USS must also diversify its startlingly uniform group of ‘independent’ trustees, as Martin O’Neill has argued. As it stands, USS’s five ‘independent’ trustees outnumber both its four employer-appointed trustees and its three UCU-appointed trustees. Of the current five, four are representatives of the financial services industry, and the fifth spent almost all of his career working for Rio Tinto, a mining company whose well-documented record of despoiling the environment has already led another, more responsible pension fund to divest from the company entirely. Some of these lifelong representatives of finance capitalism should be replaced by figures with experience of pension schemes whose employers, like USS, have no obligations to corporate shareholders: for example, one of the Church of England’s DB schemes, or a funded state pension scheme of a foreign country. One way to do this, as the University of Bristol has already suggested in its own submission to this phase of the JEP, is to give members input into the appointment of one or more independent trustees; alternatively, the number of member-appointed places on the board could simply be increased, in order to dilute the influence of employer-appointed and ‘independent’ members.

1.2 Relationship between USS Trustee Board, Executive, and Actuary

We call for a Board of Trustees which is able to discharge its responsibilities by robustly challenging and testing the approach and proposals of the USS Executive.

We note in the USS Corporate Governance Framework Policy (updated December 2018) that Directors are expected ‘To constructively challenge, debate intelligently and test recommendations from committees, the Group Executive and USSIM [USS Investment Management Limited] and to challenge advisers to ensure sound decisions are made’ (p.55). There is no strong evidence to indicate that this is currently the case. Likewise, it is unclear whether there are robust procedures by which the Executive is mandated to respond to individual directors’ questions and critiques. The extent to which some of the most fundamental aspects of USS governance are being adequately carried out is in serious doubt.

We call on the Board of Trustees to make clear whether they are in possession of all data and other materials that they might require to undertake their fiduciary duties.

We note the arguments made by Sally Bridgeland (member of the JEP) and co-author Amin Rajan: ‘For trustees, the challenge is how to delegate authority to investment professionals without losing control’ (Bridgeland and Rajan, ‘Governance practices: Bridging the gap between rhetoric and reality’). There have been indications over the last year that the USS Board has not been ‘in control’, as Hilary Salt and Derek Benstead suggest in a First Actuarial report. (In the course of the 2017 valuation, First Actuarial reported, for example, that they saw no documents signed either by the Trustee or by the Scheme Actuary.)

Nor is it clear exactly how the relationship between the JNC, the Executive and the Trustee Board functions.
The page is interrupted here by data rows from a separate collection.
import Summits.AtomisticToContinuum.BoseEinsteinCondensation.Theses.BECPopovBerryRG

/-!
# Birth skeleton for crux `BlockOccupationLD` (stmt-AtomisticToContinuum-14491)

Route `BECPopovBerryRG` (sub-problem `BoseEinsteinCondensation`), crux decl
`Summit.AtomisticToContinuum.BoseEinsteinCondensation.Theses.BECPopovBerryRG.BlockOccupationLD`:
block-occupation deficits of near-minimisers of the periodic dilute Bose gas are VOLUME-ORDER
large deviations, at every block scale `ℓ = L/m ≥ ℓ₀` — the large-field input of
`PolarTransferOS` (a deficient block-slab is a large-field region of activity `e^{-cρℓ³}`).

## The line: reference-scale domination × sub-block pigeonhole × dominated union bound

Volume order at ALL scales is a statement about (approximate) independence of distant regions,
not about a single block: a block of side `ℓ = k ℓ'` with deficit fraction `η` contains at least
`η k³ / 2` sub-blocks of side `ℓ'` with deficit fraction `≥ η / 2` (pigeonhole), and if the joint
deficit events of DISTINCT reference blocks are dominated by a Bernoulli field of parameter
`p = e^{-c'ρℓ'³}` (one scale window `ℓ' ∈ [ℓ₁, 2ℓ₁]` suffices), a union bound over the `2^{k³}`
sub-families gives `2^{k³} p^{ηk³/2} ≤ e^{-(c'η/4) ρ ℓ³}` as soon as the reference scale is deep
in the large-deviation regime (`c' η ρ ℓ₁³ ≳ log 2`). This is exactly the form in which the
route consumes the crux (large-field activities multiplicative over separated pieces).

* `stub_referenceScaleDomination` (XL, the physics; hardest stub): Bernoulli domination of the
  block-deficit field of `δ`-near-minimisers at ONE reference scale window. Not the crux: the
  window is bounded (the crux needs every `ℓ ≥ ℓ₀` up to `ℓ = L`), and the product structure
  over families of blocks is additional. True for `v ≡ 0` (multinomial counts are negatively
  associated; Chernoff), and for near-minimisers because `δ` is chosen after `N`
  (finite-volume gap, targets `≥ e^{-c'N}`).
* `stub_subblockPigeonhole` (M/L, deterministic geometry of the grid refinement `m ↦ m k`,
  sub-block index `finProdFinEquiv (z j, w j) : Fin (m k)`, side `ℓ / k`).
* `stub_dominatedUnionBound` (M, abstract measure theory / counting: product bounds for an
  injectively re-indexed sub-family + `n log 2 ≤ a t / 2` ⇒ tail `e^{-at/2}` for the event
  "at least `t` of the `n` events occur").
* `BlockOccupationLD_of`: the kernel-checked composition (choice of `c = c'η/4`, `ℓ₀ = ℓ₁`,
  `k = ⌊ℓ/ℓ₁⌋`, window and depth arithmetic, set inclusion, exponent identity).

Disproof used: none exists yet for this crux (no `Cruxes/BlockOccupationLD/Disproof.lean`, no
landed `Negative/` lemma, nothing on block occupations in `ledger negatives`).
-/

namespace Summit.AtomisticToContinuum.BoseEinsteinCondensation.Cruxes.BlockOccupationLD.Birth

open MeasureTheory Filter
open scoped ENNReal NNReal BigOperators
open Literature.MathematicalPhysics.QuantumManyBody.BoseGas

/-- **Stub 1 (reference-scale Bernoulli domination of block deficits; XL, the hardest stub).**
For every repulsive finite-range `v` there is `ρ₀ > 0` such that for `0 < ρ < ρ₀` and every
deficit fraction `η ∈ (0,1)` there are a rate `c' > 0` and a reference scale `ℓ₁ > 0`, deep in the
large-deviation regime (`8 log 2 ≤ c' η ρ ℓ₁³`), with: for all large `N` there is `δ > 0` such that
for every `δ`-near-minimiser `Ψ` on the torus of side `L = (N/ρ)^{1/3}`, every block number `M`
whose block side `ℓ' = L/M` lies in the window `[ℓ₁, 2ℓ₁]`, and every finite family `T` of
DISTINCT grid blocks, the `|Ψ|²`-mass (on the fundamental cell) of the joint event "every block
of `T` holds at most `(1-η)ρℓ'³` particles" is at most `exp(-c'ρℓ'³)^{|T|}`.
Informally: at one mesoscopic scale the block-deficit indicator field of a near-ground state is
stochastically dominated by an i.i.d. Bernoulli(`e^{-c'ρℓ'³}`) field. (`v ≡ 0`: multinomial block
counts are negatively associated, so the product of binomial Chernoff tails bounds the joint
event; near-minimisers: `δ` after `N` and the finite-volume gap.) -/
theorem stub_referenceScaleDomination :
    ∀ v : ℝ → ℝ≥0∞, IsRepulsiveFiniteRange v → ∃ ρ₀ : ℝ, 0 < ρ₀ ∧ ∀ ρ : ℝ, 0 < ρ → ρ < ρ₀ →
      ∀ η : ℝ, 0 < η → η < 1 → ∃ c' ℓ₁ : ℝ, 0 < c' ∧ 0 < ℓ₁ ∧
        8 * Real.log 2 ≤ c' * η * ρ * ℓ₁ ^ 3 ∧
        ∀ᶠ N : ℕ in atTop, ∃ δ : ℝ≥0∞, 0 < δ ∧
          ∀ Ψ : PeriodicTrialState N (sideLength ρ N),
            periodicEnergy v Ψ ≤ periodicGroundStateEnergy v N (sideLength ρ N) + δ →
            ∀ M : ℕ, 0 < M → ∀ ℓ' : ℝ, ℓ' = sideLength ρ N / M → ℓ₁ ≤ ℓ' → ℓ' ≤ 2 * ℓ₁ →
              ∀ T : Finset (Fin 3 → Fin M),
                ∫⁻ X in {X : Config N | X ∈ cellN N (sideLength ρ N) ∧ ∀ z' ∈ T,
                    (∑ i, ({x : Space | ∀ j, x j ∈ Set.Ico (((z' j : ℕ) : ℝ) * ℓ')
                      ((((z' j : ℕ) : ℝ) + 1) * ℓ')}).indicator (fun _ => (1 : ℝ)) (X i)) ≤
                      (1 - η) * ρ * ℓ' ^ 3},
                  (‖Ψ.ψ X‖₊ : ℝ≥0∞) ^ 2 ≤
                ENNReal.ofReal (Real.exp (-(c' * ρ * ℓ' ^ 3))) ^ T.card := by
  sorry

/-- **Stub 2 (sub-block pigeonhole; M/L, deterministic).** Refine the grid of block number `m`
(block side `ℓ`) by a factor `k`: the sub-blocks of block `z` are the grid-`(m k)` blocks with
index `j ↦ finProdFinEquiv (z j, w j) = w j + k · z j`, `w : Fin 3 → Fin k`, of side `ℓ / k`; they
partition block `z`, so the particle count of `z` is the sum of the `k³` sub-block counts. If block
`z` holds at most `(1-η)ρℓ³` particles then at least `η k³ / 2` of its sub-blocks hold at most
`(1 - η/2) ρ (ℓ/k)³` particles (else more than `(1 - η/2)·k³·(1-η/2)⁻¹(1-η)`… sub-blocks exceed
their threshold and the total exceeds `(1-η)ρℓ³`). Pure finite-sum/partition bookkeeping over
`EuclideanSpace ℝ (Fin 3)` with half-open intervals; no measure theory, no physics. -/
theorem stub_subblockPigeonhole :
    ∀ (N m k : ℕ) (ρ ℓ η : ℝ), 0 < m → 0 < k → 0 < ρ → 0 < ℓ → 0 < η → η < 1 →
      ∀ (X : Config N) (z : Fin 3 → Fin m),
        (∑ i, ({x : Space | ∀ j, x j ∈ Set.Ico (((z j : ℕ) : ℝ) * ℓ)
            ((((z j : ℕ) : ℝ) + 1) * ℓ)}).indicator (fun _ => (1 : ℝ)) (X i)) ≤
            (1 - η) * ρ * ℓ ^ 3 →
        η * (k : ℝ) ^ 3 / 2 ≤
          (({w : Fin 3 → Fin k |
              (∑ i, ({x : Space | ∀ j, x j ∈ Set.Ico
                  ((((finProdFinEquiv (z j, w j) : Fin (m * k)) : ℕ) : ℝ) * (ℓ / k))
                  (((((finProdFinEquiv (z j, w j) : Fin (m * k)) : ℕ) : ℝ) + 1) * (ℓ / k))}).indicator
                (fun _ => (1 : ℝ)) (X i)) ≤ (1 - η / 2) * ρ * (ℓ / k) ^ 3}.ncard : ℕ) : ℝ) := by
  sorry

/-- **Stub 3 (dominated union bound; M, abstract).** Let `f` be a density on a measure space,
`S₀` a base event, `A : κ → Set Ω` a family of events whose joint occurrences on `S₀` are
dominated by a Bernoulli product, `∫_{S₀ ∩ ⋂_{j∈T} A j} f ≤ (e^{-a})^{|T|}` for every finite `T`,
and `b : ι → κ` an injective re-indexing of `n = |ι|` of them. If `n log 2 ≤ a t / 2` then the
`f`-mass of "`x ∈ S₀` and at least `t` of the events `A (b i)` occur" is at most `e^{-at/2}`:
cover by the `≤ 2ⁿ` sub-families of size `≥ t`, each of mass `≤ e^{-at}`. (Counting via
`Set.ncard`, so no decidability instances enter the statement.) -/
theorem stub_dominatedUnionBound :
    ∀ (Ω : Type) [MeasurableSpace Ω] (μ : Measure Ω) (f : Ω → ℝ≥0∞) (S₀ : Set Ω)
      (ι κ : Type) [Fintype ι] (b : ι → κ), Function.Injective b →
      ∀ (A : κ → Set Ω) (a t : ℝ), 0 ≤ a → 0 < t →
        Real.log 2 * (Fintype.card ι : ℝ) ≤ a * t / 2 →
        (∀ T : Finset κ, ∫⁻ x in {x | x ∈ S₀ ∧ ∀ j ∈ T, x ∈ A j}, f x ∂μ ≤
            ENNReal.ofReal (Real.exp (-a)) ^ T.card) →
        ∫⁻ x in {x | x ∈ S₀ ∧ t ≤ (({i : ι | x ∈ A (b i)}.ncard : ℕ) : ℝ)}, f x ∂μ ≤
          ENNReal.ofReal (Real.exp (-(a * t / 2))) := by
  sorry

/-- **Composition (kernel-checked, no `sorry` of its own).** The three stubs, used by name, give the
crux `BECPopovBerryRG.BlockOccupationLD` BY NAME: given `v`, take `ρ₀` from Stub 1; given `ρ, η`, apply
Stub 1 with deficit fraction `η/2` to get `c', ℓ₁`; answer the crux with `c := c'η/4`, `ℓ₀ := ℓ₁`.
For a block of side `ℓ = L/m ≥ ℓ₁` put `k := ⌊ℓ/ℓ₁⌋ ≥ 1`, so the sub-block side `ℓ/k = L/(mk)`
lies in the window `[ℓ₁, 2ℓ₁]`; Stub 2 puts the deficit event inside "at least `ηk³/2` of the `k³`
sub-blocks are `η/2`-deficient", Stub 3 (fed by Stub 1 on the grid `m k`, re-indexing
`w ↦ (j ↦ finProdFinEquiv (z j, w j))`, depth `log 2 · k³ ≤ c'ρ(ℓ/k)³ · (ηk³/2)/2` from
`8 log 2 ≤ c'(η/2)ρℓ₁³`) bounds its mass by `exp(-(c'ρ(ℓ/k)³ · ηk³/2)/2) = exp(-(c'η/4)ρℓ³)`. -/
theorem BlockOccupationLD_of :
    Summit.AtomisticToContinuum.BoseEinsteinCondensation.Theses.BECPopovBerryRG.BlockOccupationLD := by
  -- the three registered stubs, used BY NAME (the composition has no hypotheses of its own)
  have h1 := @stub_referenceScaleDomination
  have h2 := @stub_subblockPigeonhole
  have h3 := @stub_dominatedUnionBound
  intro v hv
  obtain ⟨ρ₀, hρ₀, H⟩ := h1 v hv
  refine ⟨ρ₀, hρ₀, fun ρ hρ hρlt η hη hη1 => ?_⟩
  obtain ⟨c', ℓ₁, hc', hℓ₁, hdepth, hev⟩ :=
    H ρ hρ hρlt (η / 2) (by linarith) (by linarith)
  refine ⟨c' * η / 4, ℓ₁, by positivity, hℓ₁, ?_⟩
  refine hev.mono fun N hN => ?_
  obtain ⟨δ, hδ, hΨ⟩ := hN
  refine ⟨δ, hδ, fun Ψ hE m hm => ?_⟩
  dsimp only
  generalize hℓdef : sideLength ρ N / (m : ℝ) = ℓ
  intro hℓ z
  have hℓpos : 0 < ℓ := lt_of_lt_of_le hℓ₁ hℓ
  -- the refinement factor `k = ⌊ℓ / ℓ₁⌋ ≥ 1`, so that `ℓ / k ∈ [ℓ₁, 2ℓ₁]`
  obtain ⟨k, hk0, hkle, hklt⟩ : ∃ k : ℕ, 0 < k ∧ (k : ℝ) ≤ ℓ / ℓ₁ ∧ ℓ / ℓ₁ < k + 1 :=
    ⟨⌊ℓ / ℓ₁⌋₊, Nat.floor_pos.mpr ((one_le_div hℓ₁).mpr hℓ), Nat.floor_le (by positivity),
      Nat.lt_floor_add_one _⟩
  have hkpos : (0 : ℝ) < k := by exact_mod_cast hk0
  have hk1 : (1 : ℝ) ≤ k := by exact_mod_cast hk0
  have hwin1 : ℓ₁ ≤ ℓ / k := by
    rw [le_div_iff₀ hkpos]
    have := (le_div_iff₀ hℓ₁).mp hkle
    linarith
  have hwin2 : ℓ / k ≤ 2 * ℓ₁ := by
    rw [div_le_iff₀ hkpos]
    have h' : ℓ < (k + 1) * ℓ₁ := (div_lt_iff₀ hℓ₁).mp hklt
    nlinarith [mul_le_mul_of_nonneg_right hk1 hℓ₁.le]
  have hside : ℓ / k = sideLength ρ N / ((m * k : ℕ) : ℝ) := by
    rw [← hℓdef, Nat.cast_mul, div_div]
  -- Stub 1 on the refined grid of block number `m * k`, block side `ℓ / k`
  have hprod := hΨ Ψ hE (m * k) (Nat.mul_pos hm hk0) (ℓ / k) hside hwin1 hwin2
  -- the injective re-indexing of the sub-blocks of `z`
  have hb : Function.Injective
      (fun w : Fin 3 → Fin k => fun j : Fin 3 => (finProdFinEquiv (z j, w j) : Fin (m * k))) := by
    intro w w' h
    funext j
    exact (Prod.ext_iff.mp (finProdFinEquiv.injective (congr_fun h j))).2
  -- depth of the reference scale: `log 2 · k³ ≤ (c' ρ (ℓ/k)³) · (η k³ / 2) / 2`
  have hcard : (Fintype.card (Fin 3 → Fin k) : ℝ) = (k : ℝ) ^ 3 := by
    rw [Fintype.card_fun, Fintype.card_fin, Fintype.card_fin]
    push_cast
    ring
  have hdep : Real.log 2 * (Fintype.card (Fin 3 → Fin k) : ℝ) ≤
      c' * ρ * (ℓ / k) ^ 3 * (η * (k : ℝ) ^ 3 / 2) / 2 := by
    rw [hcard]
    have hQ : 8 * Real.log 2 ≤ c' * (η / 2) * ρ * (ℓ / k) ^ 3 :=
      hdepth.trans (by gcongr)
    have hlog : 0 < Real.log 2 := Real.log_pos one_lt_two
    calc Real.log 2 * (k : ℝ) ^ 3
        ≤ (c' * (η / 2) * ρ * (ℓ / k) ^ 3 / 2) * (k : ℝ) ^ 3 := by
          gcongr
          linarith
      _ = c' * ρ * (ℓ / k) ^ 3 * (η * (k : ℝ) ^ 3 / 2) / 2 := by ring
  have ht : 0 < η * (k : ℝ) ^ 3 / 2 := div_pos (mul_pos hη (pow_pos hkpos 3)) two_pos
  have ha : 0 ≤ c' * ρ * (ℓ / k) ^ 3 := by positivity
  -- Stub 3: the dominated union bound over the `k³` sub-blocks of `z`
  have hU := h3 (Config N) volume (fun X => (‖Ψ.ψ X‖₊ : ℝ≥0∞) ^ 2) (cellN N (sideLength ρ N))
    (Fin 3 → Fin k) (Fin 3 → Fin (m * k)) _ hb
    (fun z' : Fin 3 → Fin (m * k) => {X : Config N |
      (∑ i, ({x : Space | ∀ j, x j ∈ Set.Ico (((z' j : ℕ) : ℝ) * (ℓ / k))
        ((((z' j : ℕ) : ℝ) + 1) * (ℓ / k))}).indicator (fun _ => (1 : ℝ)) (X i)) ≤
        (1 - η / 2) * ρ * (ℓ / k) ^ 3})
    (c' * ρ * (ℓ / k) ^ 3) (η * (k : ℝ) ^ 3 / 2) ha ht hdep hprod
  -- assemble: Stub 2 gives the inclusion of events, Stub 3 the bound, then the exponent identity
  refine le_trans ?_ (hU.trans (le_of_eq ?_))
  · refine lintegral_mono_set ?_
    intro X hX
    exact ⟨hX.1, h2 N m k ρ ℓ η hm hk0 hρ hℓpos hη hη1 X z hX.2⟩
  · have hk' : (k : ℝ) ≠ 0 := hkpos.ne'
    congr 2
    field_simp
    ring

end Summit.AtomisticToContinuum.BoseEinsteinCondensation.Cruxes.BlockOccupationLD.Birth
It appears that JNC meetings are generally attended by the USS Executive, but not by the Trustee Chair or a significant number of Board members. If this is true, how are JNC deliberations and points of contention conveyed to the Trustee Board? How does the Trustee Board gain insight into the deliberations of the JNC and the employer consultation process more generally?

We call on the USS Board of Trustees to publish all Board papers unless there are specific, justifiable reasons to redact particular agenda items.

In order for member- and employer-appointed bodies like the JEP to exercise meaningful oversight over the activities of the Board and its interactions with the Executive, more transparency is needed with respect to USS’s internal deliberations.

This is essential both in relation to transparency and in order for trust to be repaired. In this regard, we encourage the JEP to strengthen the resolve it showed in its first report, where it suggested that ‘the Trustee may wish to consider how to share more of the information currently deemed confidential, e.g. on a redacted basis or in a summarised form’ (p.50). The default ought to be publication of all Board papers.

We call on USS to commit to the employment of staff with a record of commitment to the sustainability and viability of DB provision.

It is far from clear whether the USS Executive is committed to the viability of DB pensions. Governance of a large, open DB scheme is inevitably made more difficult if the Executive is pulling in another direction. We ask the USS Trustee Board to establish the extent to which the Group Chief Executive Officer (GCEO) and other members of the Executive are committed to the sustainability of DB pensions.

We call on the USS Board of Trustees to revisit the appointment and role of the Scheme Actuary and the Actuary’s role in the USS valuation.

The Trustee Board delegates powers to the GCEO — and it remains unclear how appropriate the current assignation of duties and responsibilities is between those of the the GCEO and the Scheme Actuary. Is the Trustee Board exerting appropriate oversight and deliberation over the appointment of the Actuary? Are there robust procedures for the Trustee Board to elicit advice and recommendations from the appointed Actuary independently of the GCEO? As the very least, USS should, as already recommended by the University of Bristol, remove the current Scheme Actuary, Ali Tayyebi. It should also insist on public declarations of the Scheme Actuary’s potential conflicts of interest: for example, if the Actuary were in a position to gain financially from successfully advising the UK’s largest private pension scheme to embark on an immediate de-risking plan, this information should be made clear to all Scheme stakeholders.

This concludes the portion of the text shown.